Bagi pihak berwenang Denmark, yang bercita-cita menerapkan nol karbon pada tahun 2045, ini adalah “instrumen yang sangat diperlukan dalam perangkat iklim kita”.

PUBLISITAS

Sumber daya Laut Utara

O Laut utara Daerah ini cocok untuk tempat pembuangan sampah, karena terdapat banyak jaringan pipa minyak dan reservoir geologi yang dibiarkan kosong setelah puluhan tahun produksi minyak dan gas.

“Ladang minyak dan gas yang sudah habis memiliki banyak keuntungan karena terdokumentasi dengan baik dan sudah ada infrastruktur yang mungkin dapat digunakan kembali,” kata Morten Jeppesen, direktur Pusat Teknologi Kelautan di Universitas Teknologi Denmark.
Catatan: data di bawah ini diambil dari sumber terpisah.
import Literature.AlgebraicGeometry.ShimuraVarieties.UnitaryCanonicalModelDescentToIntersection
import Literature.AlgebraicGeometry.ShimuraVarieties.UnitaryShimuraCanonicalModelTowerReflex
import HarnessLib

/-!
# hDel consumer cut: Deligne's descent to the intersection (row I-6) ⟹ a model over `τ(L)`, GIVEN the census inclusion
# `⋂_{Φ ∋ τ} E♯(Φ) ⊆ τ(L)`

Summits side, binder subdirectory `CorCM/HypDel/` (cell `hodgecm-mathlib`, seat B-typ04 g2; director g2 ask 2026-08-28T04:36:01Z,
report-first 04:46:25Z).  THEOREMS ONLY (no definition, no named fact, no `sorry`; nothing is discharged).

The B-side crux workfile `Lines/B1HeckeQuotientDescent.lean` (v10b) reduces `HDel` (stmt-HodgeConjecture-24835) to the printed citation
F1 and ONE residual, `NoSmallReflexBaseDescent` (:1300, stub :1349): for a CM field `L` with frame `τ` such that NO `τ`-adapted CM type
has small reflex, models of the tower with Shimura reciprocity over EVERY reflex compositum `E♯(Φ) = τ(L)·E*(Φ)` (`Φ ∋ τ`) should give
a model over `τ(L)`.  Row I-6 (`UnitaryCanonicalModel.descentToIntersection_printed`, p604396 = [Deligne1971TravauxShimura] Prop. 5.10
read at the unitary tower) descends such a family to the INTERSECTION `E∩ := ⨅_{Φ ∋ τ} E♯(Φ)`; the tower lemma
(`exists_isCanonicalDescentOver_of_range_subset`) then reaches `τ(L)` exactly when `E∩ ⊆ τ(L)` (the «census inclusion»).

* `isCanonicalDescentOver_iInf_reflexField_of_descentToIntersection` — I-6 at the family of adapted types: a model over `E∩`;
* **`isCanonicalDescentAt_of_descentToIntersection_of_census`** — the body of `NoSmallReflexBaseDescent` with its hypothesis
  «no adapted `Φ` has small reflex» REPLACED by the census inclusion `(E∩ : Set ℂ) ⊆ range τ` (per datum);
* `iInf_reflexField_le_of_hasSmallReflex` — the census inclusion HOLDS as soon as one adapted `Φ` has small reflex (`E∩ ≤ E♯(Φ) = τ(L)`),
  so the second theorem also covers the small-reflex case of §16 of the workfile.

RESIDUAL SHAPE for the planner's re-cut of `NoSmallReflexBaseDescent` (replace the binder
`(∀ Φ : CMType L, Aux.IsAdapted L Φ τ → ¬ Aux.HasSmallReflex L Φ τ) →` by this one, everything else unchanged):
`((⨅ Φ : {Φ : CMType L // Aux.IsAdapted L Φ τ}, Aux.reflexField L Φ.1 τ : IntermediateField ℚ ℂ) : Set ℂ) ⊆ Set.range τ →`
— then `isCanonicalDescentAt_of_descentToIntersection_of_census h510` IS the re-cut body, by name.

WHY NOT THE STUB VERBATIM (report-first 04:46:25Z, (2)): the census inclusion is NOT a consequence of «no adapted `Φ` has small reflex» —
it FAILS for every `L` of odd `[L⁺:ℚ]` in that class (for `x ∈ L`, `x̄ = -x`, the element `∏_{φ ∈ Φ, φ ≠ τ} φ(x) = N_Φ(x)/τ(x)` lies in
every `E♯(Φ)`, `Φ ∋ τ`, up to sign, and its square is `(-1)^d N_{L/ℚ}(x)/τ(x)²`; so `E∩ ⊆ τ(L)` with `d` odd forces the imaginary
quadratic subfield `ℚ(√-N(x)) ⊆ L`, whence an adapted type WITH small reflex, `Aux.exists_isAdapted_and_hasSmallReflex_of_quadraticSubfield`);
[Liu2021] Rem. C.15 («it is possible that `⋂_Φ E♯_{V,Φ}` strictly contains `τ'(E)`»).  A global hypothesis «∀ L τ, no small reflex ⇒
census» would be false, so this file keeps the census inclusion as an honest per-datum hypothesis; for even `[L⁺:ℚ]` it can hold together
with «no small reflex» (e.g. octic `L` with `Gal(L^c/ℚ)` of order 32 over a `D₄`-quartic `L⁺`).  HC_CM is proved only modulo the 7 printed
citations until rung 0 closes; this file discharges no binder.

## References
* [Deligne1971TravauxShimura] P. Deligne, *Travaux de Shimura*, Sém. Bourbaki 389, LNM 244 (1971), Prop. 5.10 + Lemme 5.10.1 pp. 157–158,
  Déf. 3.13 p. 141.
* [Liu2021] Y. Liu, App. C Lem. C.14, Rem. C.15 (p. 113).
* [Milne2005ShimuraVarieties] J. S. Milne, *Introduction to Shimura varieties*, Def. 12.8 (62) p. 114.
* [Shimura1998] G. Shimura, *Abelian Varieties with Complex Multiplication and Modular Functions*, §8.3 Prop. 28.
-/

set_option autoImplicit false

noncomputable section

open Function MulAction NumberField IsDedekindDomain CategoryTheory CategoryTheory.Limits Matrix
open scoped Matrix ComplexOrder
open Literature.AlgebraicGeometry Literature.AlgebraicGeometry.Motives
open Literature.NumberTheory.Automorphic Literature.NumberTheory.Automorphic.UnitaryGroup
open Literature.NumberTheory.Automorphic.Liu2021.AppendixC (C5.OpenCompactSubgroup C5.SmallLevel)
open Literature.Geometry.ComplexHyperbolic Literature.Geometry.ComplexHyperbolic.BallModel
open Literature.NumberTheory.Automorphic.ShimuraDissection
open Literature.AlgebraicGeometry.ShimuraVarieties
open Literature.AlgebraicGeometry.ShimuraVarieties.UnitaryCanonicalModel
Dekat pasir hijau, raksasa Perancis TotalEnergi akan menjajaki kemungkinan pendaratan di dasar laut, pada kedalaman lebih dari dua kilometer, sekitar lima juta ton CO2 per tahun pada tahun 2030.

PUBLISITAS

Norwegia, pelopor dalam CAC, juga akan menerima berton-ton gas cair dari Eropa di tahun-tahun mendatang. Sebagai produsen utama hidrokarbon di Eropa Barat, negara ini juga memiliki potensi penyimpanan CO2 terbesar di benua tersebut.

Sebuah solusi yang layak

Namun jumlah CO2 yang akan disimpan masih kecil dibandingkan total emisi.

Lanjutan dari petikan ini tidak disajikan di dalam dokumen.